• **Task details**
Your answer should be the exact lines of the data below from the one containing "(hpc : MemWeakLp" through the one containing "have h2 : (A"; please include nothing else.

[Dataset entries]
/-! ### The scale-free `L¹` bound of the harmonic part -/

/-- **`sup_j ∫_B |H_j| < ∞`** (p.15 l.28–31): for a set `B` of finite measure there is `C` (finite,
independent of `R`) with `∫_B |H_R| ≤ C` for all `R > 0`, where `H_R = P_R − p̃[χV_R]`: the
weak-`L^{9/4}` bound (3.43) of `P_R` gives `∫_B|P_R| ≤ |B| + (4/5)‖p − c‖^{9/4}_{9/4,∞}`; Stein's `L²`
bound and `‖χV_R‖₄⁴ ≤ ∫_{tsupport χ}|V_R|⁴ ≤ |tsupport χ| + 8‖v‖^{9/2}_{9/2,∞}` give the `L¹(B)` bound
of the local Riesz part by Cauchy–Schwarz. [cite: Wu2026, (3.43) p.15 l.8–12, p.15 l.28–31] -/
theorem exists_forall_setLIntegral_harmonicPart_le (hf : IsWuFlow ν v p)
    (hvw : MemWeakLp v ((9 : ℝ≥0∞) / 2) volume) {c : ℝ}
    (hpc : MemWeakLp (fun x => p x - c) ((9 : ℝ≥0∞) / 4) volume)
    {χ : E3 → ℝ} (hχ : ContDiff ℝ ∞ χ) (hχc : HasCompactSupport χ) (hχ01 : ∀ y, |χ y| ≤ 1)
    {B : Set E3} (hB : volume B < ⊤) :
    ∃ C : ℝ≥0∞, C < ⊤ ∧ ∀ R : ℝ, 0 < R →
      ∫⁻ y in B, ‖blowDownP R (fun x => p x - c) y -
        normalisedPressure (fun y => χ y • blowDown R v y) y‖ₑ ≤ C := by
  have h2_1 : (1 : ℝ≥0∞) < 2 := by norm_num
  have h2_t : (2 : ℝ≥0∞) < ⊤ := ENNReal.ofNat_lt_top
  have h22_0 : (2 * 2 : ℝ≥0∞) ≠ 0 := by norm_num
  have h22_t : (2 * 2 : ℝ≥0∞) ≠ ⊤ := by norm_num
  have h22_r : (2 * 2 : ℝ≥0∞).toReal = 4 := by norm_num
  obtain ⟨C₂, hC₂⟩ := exists_eLpNorm_normalisedPressure_le_sq (p := (2 : ℝ≥0∞)) h2_1 h2_t
  set Wv : ℝ≥0∞ := eWeakLpPow v ((9 : ℝ≥0∞) / 2) volume with hWv
  set WP : ℝ≥0∞ := eWeakLpPow (fun x => p x - c) ((9 : ℝ≥0∞) / 4) volume with hWP
  set S : Set E3 := tsupport χ with hS
  have hSfin : volume S < ⊤ := hχc.isCompact.measure_lt_top
  -- the scale-free `L⁴` budget of `χ V_R`
  set A : ℝ≥0∞ := volume S + ENNReal.ofReal 8 * Wv with hA
  have hAt : A < ⊤ := ENNReal.add_lt_top.2 ⟨hSfin, ENNReal.mul_lt_top ENNReal.ofReal_lt_top hvw.2⟩
  set C : ℝ≥0∞ := volume B + ENNReal.ofReal (4 / 5) * WP +
    (C₂ : ℝ≥0∞) * (A ^ (1 / (4 : ℝ))) ^ 2 * volume B ^ (1 / (2 : ℝ)) with hC_def
  have hCt : C < ⊤ := by
    have h1 : ENNReal.ofReal (4 / 5) * WP < ⊤ := ENNReal.mul_lt_top ENNReal.ofReal_lt_top hpc.2
    have h2 : (A ^ (1 / (4 : ℝ))) ^ 2 < ⊤ :=
      ENNReal.pow_lt_top (ENNReal.rpow_lt_top_of_nonneg (by norm_num) hAt.ne)
    have h3 : volume B ^ (1 / (2 : ℝ)) < ⊤ := ENNReal.rpow_lt_top_of_nonneg (by norm_num) hB.ne
    exact ENNReal.add_lt_top.2 ⟨ENNReal.add_lt_top.2 ⟨hB, h1⟩,
      ENNReal.mul_lt_top (ENNReal.mul_lt_top ENNReal.coe_lt_top h2) h3⟩
  refine ⟨C, hCt, fun R hR => ?_⟩
  set V : E3 → E3 := blowDown R v with hV
  set P : E3 → ℝ := blowDownP R (fun x => p x - c) with hP
  set W : E3 → E3 := fun y => χ y • V y with hW
  have hVc : Continuous V := continuous_blowDown hf.smooth_v.continuous R
  have hPc : Continuous P := continuous_blowDownP (hf.smooth_p.continuous.sub continuous_const) R
  have hWc : Continuous W := hχ.continuous.smul hVc
  have hLc : Continuous (normalisedPressure W) :=
    (contDiff_localRiesz hf.smooth_v hχ hχc R).continuous
  -- (i) the weak-`L^{9/4}` part
  have hP1 : ∫⁻ y in B, ‖P y‖ₑ ≤ volume B + ENNReal.ofReal (4 / 5) * WP :=
    setLIntegral_enorm_le_of_eWeakLpPow_le hPc.aestronglyMeasurable B
      (eWeakLpPow_blowDownP_le (fun x => p x - c) hR)
  -- (ii) `‖χV_R‖₄ ≤ A^{1/4}`
  have hW4 : eLpNorm W (2 * 2) volume ≤ A ^ (1 / (4 : ℝ)) := by
    rw [eLpNorm_eq_lintegral_rpow_enorm_toReal h22_0 h22_t, h22_r]
    refine ENNReal.rpow_le_rpow ?_ (by norm_num)
    have hle : ∀ y, ‖W y‖ₑ ^ (4 : ℝ) ≤ S.indicator (fun y => ‖V y‖ₑ ^ (4 : ℝ)) y := by
      intro y
      by_cases hy : y ∈ S
      · rw [indicator_of_mem hy]
        refine ENNReal.rpow_le_rpow ?_ (by norm_num)
        rw [hW]
        simp only [enorm_smul]
        calc ‖χ y‖ₑ * ‖V y‖ₑ ≤ 1 * ‖V y‖ₑ := by
              refine mul_le_mul' ?_ le_rfl
              rw [← ofReal_norm, Real.norm_eq_abs, ← ENNReal.ofReal_one]
              exact ENNReal.ofReal_le_ofReal (hχ01 y)
          _ = ‖V y‖ₑ := one_mul _
      · rw [indicator_of_notMem hy, hW]
        simp [image_eq_zero_of_notMem_tsupport hy]
    calc ∫⁻ y, ‖W y‖ₑ ^ (4 : ℝ) ≤ ∫⁻ y, S.indicator (fun y => ‖V y‖ₑ ^ (4 : ℝ)) y :=
          lintegral_mono hle
      _ = ∫⁻ y in S, ‖V y‖ₑ ^ (4 : ℝ) := lintegral_indicator (isClosed_tsupport χ).measurableSet _
      _ ≤ A := setLIntegral_rpow_four_le_of_eWeakLpPow_le hVc.aestronglyMeasurable S
          (eWeakLpPow_blowDown_le v hR)
  -- (iii) Stein and Cauchy–Schwarz on `B`
  have hWmem : MemLp W (2 * 2) volume := hWc.memLp_of_hasCompactSupport hχc.smul_right
  have hL2 : eLpNorm (normalisedPressure W) 2 volume ≤ (C₂ : ℝ≥0∞) * (A ^ (1 / (4 : ℝ))) ^ 2 :=
    (hC₂ W hWmem).trans (mul_le_mul' le_rfl (pow_le_pow_left' hW4 2))
  have hL1 : ∫⁻ y in B, ‖normalisedPressure W y‖ₑ ≤
      (C₂ : ℝ≥0∞) * (A ^ (1 / (4 : ℝ))) ^ 2 * volume B ^ (1 / (2 : ℝ)) := by
    have h := eLpNorm_le_eLpNorm_mul_rpow_measure_univ (μ := volume.restrict B) (p := 1) (q := 2)
      (by norm_num) hLc.aestronglyMeasurable.restrict
    rw [eLpNorm_one_eq_lintegral_enorm, Measure.restrict_apply_univ] at h
    simp only [ENNReal.toReal_one, ENNReal.toReal_ofNat, div_one] at h
    refine h.trans ?_
    have hmono : eLpNorm (normalisedPressure W) 2 (volume.restrict B) ≤
        eLpNorm (normalisedPressure W) 2 volume := eLpNorm_mono_measure _ Measure.restrict_le_self
    calc eLpNorm (normalisedPressure W) 2 (volume.restrict B) * volume B ^ (1 - 1 / (2 : ℝ))
        ≤ (C₂ : ℝ≥0∞) * (A ^ (1 / (4 : ℝ))) ^ 2 * volume B ^ (1 - 1 / (2 : ℝ)) :=
          mul_le_mul' (hmono.trans hL2) le_rfl
      _ = (C₂ : ℝ≥0∞) * (A ^ (1 / (4 : ℝ))) ^ 2 * volume B ^ (1 / (2 : ℝ)) := by norm_num
  -- (iv) assemble
  calc ∫⁻ y in B, ‖P y - normalisedPressure W y‖ₑ
      ≤ ∫⁻ y in B, (‖P y‖ₑ + ‖normalisedPressure W y‖ₑ) :=
        lintegral_mono fun y => enorm_sub_le
    _ = (∫⁻ y in B, ‖P y‖ₑ) + ∫⁻ y in B, ‖normalisedPressure W y‖ₑ :=
        lintegral_add_left' hPc.aestronglyMeasurable.enorm.restrict _
    _ ≤ volume B + ENNReal.ofReal (4 / 5) * WP +
          (C₂ : ℝ≥0∞) * (A ^ (1 / (4 : ℝ))) ^ 2 * volume B ^ (1 / (2 : ℝ)) := add_le_add hP1 hL1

• **Exercise result**
    (hpc : MemWeakLp (fun x => p x - c) ((9 : ℝ≥0∞) / 4) volume)
    {χ : E3 → ℝ} (hχ : ContDiff ℝ ∞ χ) (hχc : HasCompactSupport χ) (hχ01 : ∀ y, |χ y| ≤ 1)
    {B : Set E3} (hB : volume B < ⊤) :
    ∃ C : ℝ≥0∞, C < ⊤ ∧ ∀ R : ℝ, 0 < R →
      ∫⁻ y in B, ‖blowDownP R (fun x => p x - c) y -
        normalisedPressure (fun y => χ y • blowDown R v y) y‖ₑ ≤ C := by
  have h2_1 : (1 : ℝ≥0∞) < 2 := by norm_num
  have h2_t : (2 : ℝ≥0∞) < ⊤ := ENNReal.ofNat_lt_top
  have h22_0 : (2 * 2 : ℝ≥0∞) ≠ 0 := by norm_num
  have h22_t : (2 * 2 : ℝ≥0∞) ≠ ⊤ := by norm_num
  have h22_r : (2 * 2 : ℝ≥0∞).toReal = 4 := by norm_num
  obtain ⟨C₂, hC₂⟩ := exists_eLpNorm_normalisedPressure_le_sq (p := (2 : ℝ≥0∞)) h2_1 h2_t
  set Wv : ℝ≥0∞ := eWeakLpPow v ((9 : ℝ≥0∞) / 2) volume with hWv
  set WP : ℝ≥0∞ := eWeakLpPow (fun x => p x - c) ((9 : ℝ≥0∞) / 4) volume with hWP
  set S : Set E3 := tsupport χ with hS
  have hSfin : volume S < ⊤ := hχc.isCompact.measure_lt_top
  -- the scale-free `L⁴` budget of `χ V_R`
  set A : ℝ≥0∞ := volume S + ENNReal.ofReal 8 * Wv with hA
  have hAt : A < ⊤ := ENNReal.add_lt_top.2 ⟨hSfin, ENNReal.mul_lt_top ENNReal.ofReal_lt_top hvw.2⟩
  set C : ℝ≥0∞ := volume B + ENNReal.ofReal (4 / 5) * WP +
    (C₂ : ℝ≥0∞) * (A ^ (1 / (4 : ℝ))) ^ 2 * volume B ^ (1 / (2 : ℝ)) with hC_def
  have hCt : C < ⊤ := by
    have h1 : ENNReal.ofReal (4 / 5) * WP < ⊤ := ENNReal.mul_lt_top ENNReal.ofReal_lt_top hpc.2
    have h2 : (A ^ (1 / (4 : ℝ))) ^ 2 < ⊤ :=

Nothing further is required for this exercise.